Summary
holding that the third amended complaint failed to comply with the procedural requirements of section 768.72 : "There are references in the third amended complaint to a single, unnamed ‘Association board member,’ but those references do not allege the Association's active, knowing participation in, or consent to, misconduct by the property management or contractor's employees "
Summary of this case from Grove Isle Ass'n v. LindzonOpinion
No. 3D12–2471.
2012-12-12
Lydecker Diaz and Alan Feldman, Miami, for petitioner. Steven A. Smilack, Pompano Beach, for respondent.
Lydecker Diaz and Alan Feldman, Miami, for petitioner. Steven A. Smilack, Pompano Beach, for respondent.
Before SALTER and FERNANDEZ, JJ., and SCHWARTZ, Senior Judge.
SALTER, J.
Coronado Condominium Association, Inc., petitions for a writ of certiorari quashing a circuit court order granting Mr. Rocque La Corte's motion to amend to add a claim for punitive damages. Finding a failure by La Corte to comply with the procedure applicable to employers and corporate defendants under section 768.72(3), Florida Statutes (2012), we grant the petition and quash the order.
A claimant's failure to comply with the procedural requirements of the punitive damages statute may be redressed via certiorari. Royal Caribbean Cruises, Ltd. v. Doe, 44 So.3d 230 (Fla. 3d DCA 2010).
La Corte's proposed third amended complaint and his verified motion for leave to add the claim for punitive damages describe numerous alleged misrepresentations, acts, and omissions on the part of the employees serving as the property manager for the Association and others working for a contractor performing balcony work at the Coronado condominium. Those record materials do not, however, comply with the statutory procedure to impute the alleged misconduct to the Association as employer of the alleged tortfeasors (or as a corporate defendant) for purposes of punitive damages:
In the case below, La Corte did not sue the individual property managers or the contractor repairing the balconies; the Association is the sole defendant.
(3) In the case of an employer, principal, corporation, or other legal entity, punitive damages may be imposed for the conduct of an employee or agent only if the conduct of the employee or agent meets the criteria specified in subsection (2) [defining the requirements for “intentional misconduct” and “gross negligence”] and:
(a) The employer, principal, corporation, or other legal entity actively and knowingly participated in such conduct;
(b) The officers, directors, or managers of the employer, principal, corporation, or other legal entity knowingly condoned, ratified, or consented to such conduct; or
(c) The employer, principal, corporation, or other legal entity engaged in conduct that constituted gross negligence and that contributed to the loss, damages, or injury suffered by the claimant.
§ 768.72(3), Fla. Stat. (2012).
La Corte's third amended complaint and verified motion assume that the alleged misconduct of the individual property managers and construction workers—who were not, on the record before us, officers or members of the board of directors of the Association—is, without more, misconduct of the Association for purposes of section 768.72. That is contrary to the plain language of the statute. There are references in the third amended complaint to a single, unnamed “Association board member,” but those references do not allege the Association's active, knowing participation in, or consent to, misconduct by the property management or contractor's employees.

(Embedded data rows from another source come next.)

/-! ## §2 ★★★ The knit -/

set_option maxHeartbeats 800000 in
/-- ★★★ **THE KNIT: `hRegH ⟸ hImprove ∧ hC`.**  The organ `hImprove` (v1 899858e5, VERBATIM) and the [C]-socket `hC` (2e0c4712, VERBATIM) imply the
Hölder socket `hRegH` of the K2 face v2 (FROZEN 20ad198c, VERBATIM = the hypothesis of ✓`blockLipschitzL_of_orbitMinHolderRegularity`): for every `L`
an ABSOLUTE `Λ` such that at every bond `b` with room `R` of the reading set, for every box-`ℓ²`-orbit minimiser `h`,
`‖pertVar (ŪⁱU) ((ŪⁱU′)^h) b‖ ≤ Λ((√R)⁻¹ + √θ_i·√R)`.  K-1 ∘ K-2b ∘ the face algebra, as in the file header.
[cite: Balaban1987RG1, (0.14) p.254; SchoenUhlenbeck1982, §4; Xin1980, §1] -/
theorem hRegH_of_hImprove_of_oneStep
    (hI : ∀ (Λ₀ ε₀ κ : ℝ), 0 < Λ₀ → 0 < ε₀ → 1 ≤ κ →
      ∃ (C₀ R₀ : ℝ), 1 ≤ C₀ ∧ 1 ≤ R₀ ∧
      ∀ (u : Zd 3 → EuclideanSpace ℝ (Fin 4)) (τ : Fin 3 → Zd 3 → (EuclideanSpace ℝ (Fin 4) ≃ₗᵢ[ℝ] EuclideanSpace ℝ (Fin 4)))
      (z : Zd 3) (R : ℤ) (τ₀ : ℝ),
      R₀ ≤ R →
      (∀ y, ‖u y‖ = 1) →
      (∀ y ∈ box z (R + 1), ∀ (μ : Fin 3) (w : EuclideanSpace ℝ (Fin 4)), ‖τ μ y w - w‖ ≤ τ₀ * ‖w‖) →
      τ₀ * (R : ℝ) ≤ C₀⁻¹ →
      (∀ y ∈ box z R,
      ‖∑ μ : Fin 3, (τ μ y (u (y + unitVec μ)) + (τ μ (y - unitVec μ)).symm (u (y - unitVec μ)))‖ • u y =
      ∑ μ : Fin 3, (τ μ y (u (y + unitVec μ)) + (τ μ (y - unitVec μ)).symm (u (y - unitVec μ)))) →
      (∀ (z' : Zd 3) (R' : ℤ), 0 ≤ R' → box z' (R' + 1) ⊆ box z R →
      ∀ v : Zd 3 → EuclideanSpace ℝ (Fin 4), (∀ y, y ∉ box z' R' → v y = u y) → (∀ y ∈ box z' R', ‖v y‖ = 1) →
      ∑ y ∈ box z' (R' + 1), ∑ μ : Fin 3, ‖τ μ y (u (y + unitVec μ)) - u y‖ ^ 2 ≤
      ∑ y ∈ box z' (R' + 1), ∑ μ : Fin 3, ‖τ μ y (v (y + unitVec μ)) - v y‖ ^ 2) →
      (∑ y ∈ box z R, ∑ μ : Fin 3, ‖τ μ y (u (y + unitVec μ)) - u y‖ ^ 2 ≤ Λ₀ * R) →
      ∃ r : ℤ, 1 ≤ r ∧ (R : ℝ) ≤ C₀ * Real.log R ^ 6 * r ∧ κ * Real.log R ^ 6 * r ≤ R ∧
      box z (2 * r) ⊆ box z R ∧
      (∑ y ∈ box z (2 * r), ∑ μ : Fin 3, ‖τ μ y (u (y + unitVec μ)) - u y‖ ^ 2) * Real.log r ^ 6 ≤ ε₀ * r)
    (hC : ∃ A : ℝ, 0 ≤ A ∧ ∀ ε : ℝ, 0 < ε → ∃ ε₁ : ℝ, 0 < ε₁ ∧
      ∀ (u : Zd 3 → EuclideanSpace ℝ (Fin 4)) (x : Zd 3) (r : ℤ) (sl : ℝ), 0 ≤ sl →
      (∀ y, ‖u y‖ = 1) →
      (∀ w : Zd 3 → EuclideanSpace ℝ (Fin 4), (∀ y, ‖w y‖ = 1) → (∀ y, y ∉ box x (r - 1) → w y = u y) →
      ∑ y ∈ box x r, ∑ μ : Fin 3, ‖u (y + unitVec μ) - u y‖ ^ 2 ≤
      (∑ y ∈ box x r, ∑ μ : Fin 3, ‖w (y + unitVec μ) - w y‖ ^ 2) + sl) →
      (∑ y ∈ box x r, ∑ μ : Fin 3, ‖u (y + unitVec μ) - u y‖ ^ 2) * (1 + Real.log r) ^ 6 ≤ ε₁ * r →
      ∀ ρ : ℤ, 1 ≤ ρ → ρ + 1 ≤ r →
      ∑ y ∈ box x ρ, ∑ μ : Fin 3, ‖u (y + unitVec μ) - u y‖ ^ 2 ≤
      (A * (((ρ : ℝ) + 1) / r) ^ 3 + ε) * (∑ y ∈ box x r, ∑ μ : Fin 3, ‖u (y + unitVec μ) - u y‖ ^ 2) + 2 * sl) :
    open Literature.MathematicalPhysics.QuantumFieldTheory.Balaban1983to89 Literature.MathematicalPhysics.QuantumFieldTheory.Balaban1983to89.T3ContinuumYM3Torus in ∀ (L : ℕ), ∃ Λ : ℝ, 0 < Λ ∧ ∀ (b₀ p₀ : ℝ), 0 < b₀ → 2 < p₀ → ∃ γ₃ : ℝ, 0 < γ₃ ∧ ∀ (F : T3Family) (γ : ℝ), F.L = L → 0 < γ → γ ≤ γ₃ → ∀ (K j : ℕ), 1 ≤ j → j + 3 ≤ K → ∀ (a : Plaq (F.P K) (j + 1)) (U U' : GaugeField (F.P K) 0 (Matrix.specialUnitaryGroup (Fin 2) ℂ)), (∀ (i : ℕ) (q : Plaq (F.P K) i), i < j + 1 → Site.tdist (fun k => ((((q.src k).val * F.L ^ i : ℕ)) : ZMod ((F.P K).sitesPerDir 0))) (fun k => ((((a.src k).val * F.L ^ (j + 1) : ℕ)) : ZMod ((F.P K).sitesPerDir 0))) + 64 * F.L ^ i ≤ 64 * F.L ^ (j + 1) → GaugeGroup.dist1 (GaugeField.plaqHol (Averaging.iter (fun i' => BlockAveraging.blockAvg (P := F.P K) (j := i') T3UnitLawDensityEML.ℰp) i U) q) < T3UnitScaleTilt.θBal F.L γ b₀ p₀ (K - i)) → (∀ (i : ℕ) (q : Plaq (F.P K) i), i < j + 1 → Site.tdist (fun k => ((((q.src k).val * F.L ^ i : ℕ)) : ZMod ((F.P K).sitesPerDir 0))) (fun k => ((((a.src k).val * F.L ^ (j + 1) : ℕ)) : ZMod ((F.P K).sitesPerDir 0))) + 64 * F.L ^ i ≤ 64 * F.L ^ (j + 1) → GaugeGroup.dist1 (GaugeField.plaqHol (Averaging.iter (fun i' => BlockAveraging.blockAvg (P := F.P K) (j := i') T3UnitLawDensityEML.ℰp) i U') q) < T3UnitScaleTilt.θBal F.L γ b₀ p₀ (K - i)) → ∀ (i : ℕ), i < j → ∀ (M : ℕ) (h : GaugeTransf (F.P K) i (Matrix.specialUnitaryGroup (Fin 2) ℂ)), (∀ k' : GaugeTransf (F.P K) i (Matrix.specialUnitaryGroup (Fin 2) ℂ), (∑ b : PBond (F.P K) i, if b ∈ Finset.univ.filter (fun b : PBond (F.P K) i => Site.tdist (fun k => ((((b.src k).val * F.L ^ i : ℕ)) : ZMod ((F.P K).sitesPerDir 0))) (fun k => ((((a.src k).val * F.L ^ (j + 1) : ℕ)) : ZMod ((F.P K).sitesPerDir 0))) + 2 * F.L ^ (i + 1) + M ≤ 8 * F.L ^ (j + 1)) then GaugeGroup.dist1 (Averaging.iter (fun i' => BlockAveraging.blockAvg (P := F.P K) (j := i') T3UnitLawDensityEML.ℰp) i U b * (GaugeField.gaugeAct h (Averaging.iter (fun i' => BlockAveraging.blockAvg (P := F.P K) (j := i') T3UnitLawDensityEML.ℰp) i U') b)⁻¹) ^ 2 else 0) ≤ ∑ b : PBond (F.P K) i, if b ∈ Finset.univ.filter (fun b : PBond (F.P K) i => Site.tdist (fun k => ((((b.src k).val * F.L ^ i : ℕ)) : ZMod ((F.P K).sitesPerDir 0))) (fun k => ((((a.src k).val * F.L ^ (j + 1) : ℕ)) : ZMod ((F.P K).sitesPerDir 0))) + 2 * F.L ^ (i + 1) + M ≤ 8 * F.L ^ (j + 1)) then GaugeGroup.dist1 (Averaging.iter (fun i' => BlockAveraging.blockAvg (P := F.P K) (j := i') T3UnitLawDensityEML.ℰp) i U b * (GaugeField.gaugeAct k' (GaugeField.gaugeAct h (Averaging.iter (fun i' => BlockAveraging.blockAvg (P := F.P K) (j := i') T3UnitLawDensityEML.ℰp) i U')) b)⁻¹) ^ 2 else 0) → ∀ (b : PBond (F.P K) i) (R : ℝ), 1 ≤ R → ((Site.tdist (fun k => ((((b.src k).val * F.L ^ i : ℕ)) : ZMod ((F.P K).sitesPerDir 0))) (fun k => ((((a.src k).val * F.L ^ (j + 1) : ℕ)) : ZMod ((F.P K).sitesPerDir 0))) : ℕ) : ℝ) + R * (F.L : ℝ) ^ i + 2 * (F.L : ℝ) ^ (i + 1) + (M : ℝ) ≤ 8 * (F.L : ℝ) ^ (j + 1) → ‖BlockAveragingEMLLinearisedBackground.pertVar (Averaging.iter (fun i' => BlockAveraging.blockAvg (P := F.P K) (j := i') T3UnitLawDensityEML.ℰp) i U) (GaugeField.gaugeAct h (Averaging.iter (fun i' => BlockAveraging.blockAvg (P := F.P K) (j := i') T3UnitLawDensityEML.ℰp) i U')) b‖ ≤ Λ * ((Real.sqrt R)⁻¹ + Real.sqrt (T3UnitScaleTilt.θBal F.L γ b₀ p₀ (K - i)) * Real.sqrt R) := by
  -- the flat end-game at `Λ₀ := 7272`
  obtain ⟨Λf, R₁, c₁, hΛf, hR₁, hc₁, hK2⟩ := bond_sq_le_of_hImprove_of_oneStep hI hC 7272 (by norm_num)
  -- absolute constants
  obtain ⟨c, hc_def⟩ : ∃ c : ℝ, c = Real.sqrt (min c₁ 1) := ⟨_, rfl⟩
  have hc0 : 0 < c := by rw [hc_def]; exact Real.sqrt_pos.mpr (lt_min hc₁ one_pos)
  have hc1 : c ≤ 1 := by
    rw [hc_def]
    calc Real.sqrt (min c₁ 1) ≤ Real.sqrt 1 := Real.sqrt_le_sqrt (min_le_right _ _)
      _ = 1 := Real.sqrt_one
  have hcsq : c ^ 2 ≤ c₁ := by rw [hc_def, Real.sq_sqrt (le_min hc₁.le zero_le_one)]; exact min_le_left _ _
  obtain ⟨Rbig, hRbig_def⟩ : ∃ Rbig : ℝ, Rbig = 12 * R₁ + 150 := ⟨_, rfl⟩
  have hRbig1 : 1 ≤ Rbig := by rw [hRbig_def]; linarith
  obtain ⟨Λ, hΛ_def⟩ : ∃ Λ : ℝ, Λ = Real.sqrt (72 * Λf) * ((Real.sqrt c)⁻¹ + 1) + 2 * Real.sqrt Rbig + Real.sqrt (Rbig / c) + 1 := ⟨_, rfl⟩
  have hA0 : 0 ≤ Real.sqrt (72 * Λf) * ((Real.sqrt c)⁻¹ + 1) := by positivity
  have hB0 : 0 ≤ Real.sqrt Rbig := Real.sqrt_nonneg _
  have hC0 : 0 ≤ Real.sqrt (Rbig / c) := Real.sqrt_nonneg _
  have hΛa : Real.sqrt (72 * Λf) * ((Real.sqrt c)⁻¹ + 1) ≤ Λ := by rw [hΛ_def]; linarith
  have hΛb : 2 * Real.sqrt Rbig ≤ Λ := by rw [hΛ_def]; linarith
  have hΛc : Real.sqrt (Rbig / c) ≤ Λ := by rw [hΛ_def]; linarith
  have hΛ0 : 0 < Λ := by rw [hΛ_def]; positivity
  intro L
  refine ⟨Λ, hΛ0, fun b₀ p₀ hb₀ _ => ⟨1, one_pos, ?_⟩⟩
  intro F γ hFL hγ hγ1 K j hj hjK a U U' hwU hwU' i hi M h hmin b R hR1 hroom
  have hL1 : 1 ≤ F.L := by have := F.hL.2; omega
  set θ : ℝ := T3UnitScaleTilt.θBal F.L γ b₀ p₀ (K - i) with hθ_def
  have hθ : 0 < θ := θBal_pos hL1 hγ hγ1 hb₀ p₀ (K - i)
  have hsθ : 0 < Real.sqrt θ := Real.sqrt_pos.mpr hθ
  have hR0 : 0 < R := by linarith
  have hface0 : 0 ≤ (Real.sqrt R)⁻¹ + Real.sqrt θ * Real.sqrt R := by positivity
  -- the trivial bound `‖pertVar‖ ≤ 2`
  have htriv : ‖BlockAveragingEMLLinearisedBackground.pertVar
      (Averaging.iter (fun i' => BlockAveraging.blockAvg (P := F.P K) (j := i') T3UnitLawDensityEML.ℰp) i U)
      (GaugeField.gaugeAct h (Averaging.iter (fun i' => BlockAveraging.blockAvg (P := F.P K) (j := i') T3UnitLawDensityEML.ℰp) i U')) b‖ ≤ 2 := by
    rw [← dist1_mul_inv_eq_norm_pertVar]; exact dist1_le_two_specialUnitaryGroup _
  -- the chart radius `R′ = min R (c∕√θ)`
  obtain ⟨R', hR'_def⟩ : ∃ R' : ℝ, R' = min R (c / Real.sqrt θ) := ⟨_, rfl⟩
  have hR'R : R' ≤ R := by rw [hR'_def]; exact min_le_left _ _
  have hR'0 : 0 < R' := by rw [hR'_def]; exact lt_min hR0 (by positivity)
  have hR'θ : θ * R' ^ 2 ≤ c ^ 2 := by rw [hR'_def]; exact theta_mul_sq_min_le hθ hc0.le hR0.le
  by_cases hbig : Rbig ≤ R'
  · -- THE MAIN BRANCH
    -- the K1 box side `n = ⌊R′∕3⌋₊` and the flat radius `r = n∕4 − 4`
    obtain ⟨n, hn_def⟩ : ∃ n : ℕ, n = ⌊R' / 3⌋₊ := ⟨_, rfl⟩
    have hn3 : 3 * (n : ℝ) ≤ R' := by
      have := Nat.floor_le (show 0 ≤ R' / 3 by positivity); rw [← hn_def] at this; linarith
    have hnlt : R' / 3 < n + 1 := by have := Nat.lt_floor_add_one (R' / 3); rwa [← hn_def] at this
    have hn20R : (20 : ℝ) ≤ n := by rw [hRbig_def] at hbig; linarith
    have hn20 : 20 ≤ n := by exact_mod_cast hn20R
    obtain ⟨hr1, hrn, hr19, hr4, hs4⟩ := boxRadius_facts hn20
    obtain ⟨r, hr_def⟩ : ∃ r : ℕ, r = n / 4 - 4 := ⟨_, rfl⟩
    rw [← hr_def] at hr1 hrn hr19 hr4 hs4
    have hr1R : (1 : ℝ) ≤ r := by exact_mod_cast hr1
    have hr0 : (0 : ℝ) < r := by linarith
    have hr19R : (n : ℝ) ≤ 4 * r + 19 := by exact_mod_cast hr19
    have hr4R : 4 * (r : ℝ) ≤ n := by exact_mod_cast hr4
    have hroom' : ((Site.tdist (fun k => ((((b.src k).val * F.L ^ i : ℕ)) : ZMod ((F.P K).sitesPerDir 0)))
        (fun k => ((((a.src k).val * F.L ^ (j + 1) : ℕ)) : ZMod ((F.P K).sitesPerDir 0))) : ℕ) : ℝ) + R' * (F.L : ℝ) ^ i +
        2 * (F.L : ℝ) ^ (i + 1) + (M : ℝ) ≤ 8 * (F.L : ℝ) ^ (j + 1) := by
      have : R' * (F.L : ℝ) ^ i ≤ R * (F.L : ℝ) ^ i := mul_le_mul_of_nonneg_right hR'R (by positivity)
      linarith
    -- the flat-shadow package (K-1)
    obtain ⟨u, τ, z₀, hu, hdefect, hopt', hloc', hE', hbond⟩ :=
      flatPackage_at_prefix F hγ hγ1 hb₀ hi hjK a U U' hwU hwU' M h hmin b hroom' hn3 hr1 hrn
    -- the twist scale `τ₀ = 8(n−1)θ`
    have hn1R : (((n - 1 : ℕ) : ℝ)) = (n : ℝ) - 1 := by rw [Nat.cast_sub (by omega)]; simp
    have hτ00 : 0 ≤ 8 * (((n - 1 : ℕ) : ℝ)) * θ := by positivity
    have h9n : 9 * (n : ℝ) ^ 2 ≤ R' ^ 2 := by
      have := pow_le_pow_left₀ (by positivity : (0 : ℝ) ≤ 3 * n) hn3 2; nlinarith
    have hn2θ' : (n : ℝ) ^ 2 * θ ≤ c ^ 2 / 9 := by
      have := mul_le_mul_of_nonneg_left h9n hθ.le
      rw [le_div_iff₀ (by norm_num)]; nlinarith
    have hn2θ : (n : ℝ) ^ 2 * θ ≤ 1 / 9 := by
      have h3 : c ^ 2 ≤ 1 := by nlinarith
      have := div_le_div_of_nonneg_right h3 (by norm_num : (0:ℝ) ≤ 9)
      linarith
    have hτ0r : 8 * (((n - 1 : ℕ) : ℝ)) * θ * (r : ℝ) ≤ c₁ := by
      -- `8(n−1)θ·r ≤ 8nθ·(n∕4) = 2n²θ ≤ 2c²∕9 ≤ c₁`
      have h1 : 8 * (((n - 1 : ℕ) : ℝ)) * θ ≤ 8 * (n : ℝ) * θ := by
        rw [hn1R]; exact mul_le_mul_of_nonneg_right (by linarith) hθ.le
      have h2 : 8 * (((n - 1 : ℕ) : ℝ)) * θ * (r : ℝ) ≤ 8 * (n : ℝ) * θ * r := mul_le_mul_of_nonneg_right h1 hr0.le
      have h3 : 8 * (n : ℝ) * θ * r ≤ 2 * ((n : ℝ) ^ 2 * θ) := by
        have : θ * r ≤ θ * (n / 4) := mul_le_mul_of_nonneg_left (by linarith) hθ.le
        nlinarith
      nlinarith
    -- the energy row
    have hE7272 : ∑ y ∈ box z₀ (r : ℤ), ∑ μ : Fin 3, ‖τ μ y (u (y + unitVec μ)) - u y‖ ^ 2 ≤ 7272 * ((r : ℤ) : ℝ) := by
      refine hE'.trans ?_
      have hs4R : (n : ℝ) + 1 ≤ 4 * (((n / 2 - r - 3 : ℕ)) : ℝ) := by exact_mod_cast hs4
      have := energy_row_le hn20R hs4R hr19R hr1R hθ.le hn2θ
      rw [hn1R]; push_cast; exact this
    -- the flat end-game (K-2b) at radius `r`
    have hR₁r : R₁ ≤ ((r : ℤ) : ℝ) := by
      push_cast; rw [hRbig_def] at hbig; linarith
    have hsq := hK2 u τ z₀ (r : ℤ) (8 * (((n - 1 : ℕ) : ℝ)) * θ) hR₁r hτ00 hu hdefect (by push_cast; exact hτ0r) hopt' hloc' hE7272 b.dir
    rw [← hbond] at hsq
    -- from the flat bond to the face
    have hrR' : ((r : ℤ) : ℝ)⁻¹ ≤ 24 / R' := by
      push_cast
      rw [inv_eq_one_div, div_le_div_iff₀ hr0 hR'0]
      rw [hRbig_def] at hbig; linarith
    have hτθ : 8 * (((n - 1 : ℕ) : ℝ)) * θ ≤ 3 * (θ * R') := by
      rw [hn1R]
      have h1 : ((n : ℝ) - 1) * θ ≤ (R' / 3) * θ := mul_le_mul_of_nonneg_right (by linarith) hθ.le
      have h2 : 0 ≤ θ * R' := by positivity
      calc 8 * ((n : ℝ) - 1) * θ = 8 * (((n : ℝ) - 1) * θ) := by ring
        _ ≤ 8 * ((R' / 3) * θ) := mul_le_mul_of_nonneg_left h1 (by norm_num)
        _ = (8 / 3) * (θ * R') := by ring
        _ ≤ 3 * (θ * R') := mul_le_mul_of_nonneg_right (by norm_num) h2
    have hX := face_of_bond_sq (norm_nonneg _) hΛf.le hR'0 hθ.le hτ00 hsq hrR' hτθ
    have hface := face_of_min_radius hθ hR0 hc0 hc1 hR'_def
    calc _ ≤ Real.sqrt (72 * Λf) * ((Real.sqrt R')⁻¹ + Real.sqrt θ * Real.sqrt R') := hX
      _ ≤ Real.sqrt (72 * Λf) * (((Real.sqrt c)⁻¹ + 1) * ((Real.sqrt R)⁻¹ + Real.sqrt θ * Real.sqrt R)) :=
          mul_le_mul_of_nonneg_left hface (Real.sqrt_nonneg _)
      _ = (Real.sqrt (72 * Λf) * ((Real.sqrt c)⁻¹ + 1)) * ((Real.sqrt R)⁻¹ + Real.sqrt θ * Real.sqrt R) := by ring
      _ ≤ Λ * ((Real.sqrt R)⁻¹ + Real.sqrt θ * Real.sqrt R) := mul_le_mul_of_nonneg_right hΛa hface0
  · -- THE SMALL-BOX BRANCH
    push Not at hbig
    rw [hR'_def] at hbig
    exact htriv.trans (two_le_face_of_small hR0 hθ hc0 hRbig1 hΛ0.le hΛb hΛc hbig)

During the hearing on the motion to add a claim for punitive damages, La Corte's counsel referred repeatedly to alleged misconduct by “Veronica, the defendant's manager.” The record, however, establishes that the individual employee by that name was a licensed property (community association) manager, not a controlling officer, director, or “manager” of the Association as a corporate entity. Similarly, La Corte's allegations regarding the balcony repair contractor's employees' trespass and use of La Corte's bathroom, damage to the walls of his unit, and removal of carpeting and plumbing parts, do not involve active, knowing participation by, or the consent or gross negligence of, the Association as an entity. La Corte's pleadings and arguments apply the common law rules of agency and vicarious liability rather than the specific and heightened rules of imposition established by the Legislature in section 768.72(3). Those rules were described and applied in Wayne Frier Home Center of Pensacola, Inc. v. Cadlerock Joint Venture, L.P., 16 So.3d 1006 (Fla. 1st DCA 2009) (movant showed not only misconduct by an employee, but also as a matter of company practice). The record in the case at hand includes no such evidence or proffered evidence.
.Section 768.72(3)(b) applies to “officers, directors, or managers of the employer, principal, corporation, or other legal entity.” The context makes it clear that this is a reference to those in control of the entity (not, as here, those in control of the management of the condominium property under a contract with the association). Compare§ 608.402(18), Fla. Stat. (2012) (“manager” of a limited liability company), with§ 468.431(4), Fla. Stat. (2012) (“community association manager” for licensure requirement), and§ 718.111(1)(a), Fla. Stat. (2012) (referring to a “manager employed by the association,” thus recognizing the distinction between an association and its manager).
For these reasons, we grant the Association's petition and quash the order of August 22, 2012, granting La Corte's verified motion for leave to amend to plead punitive damages.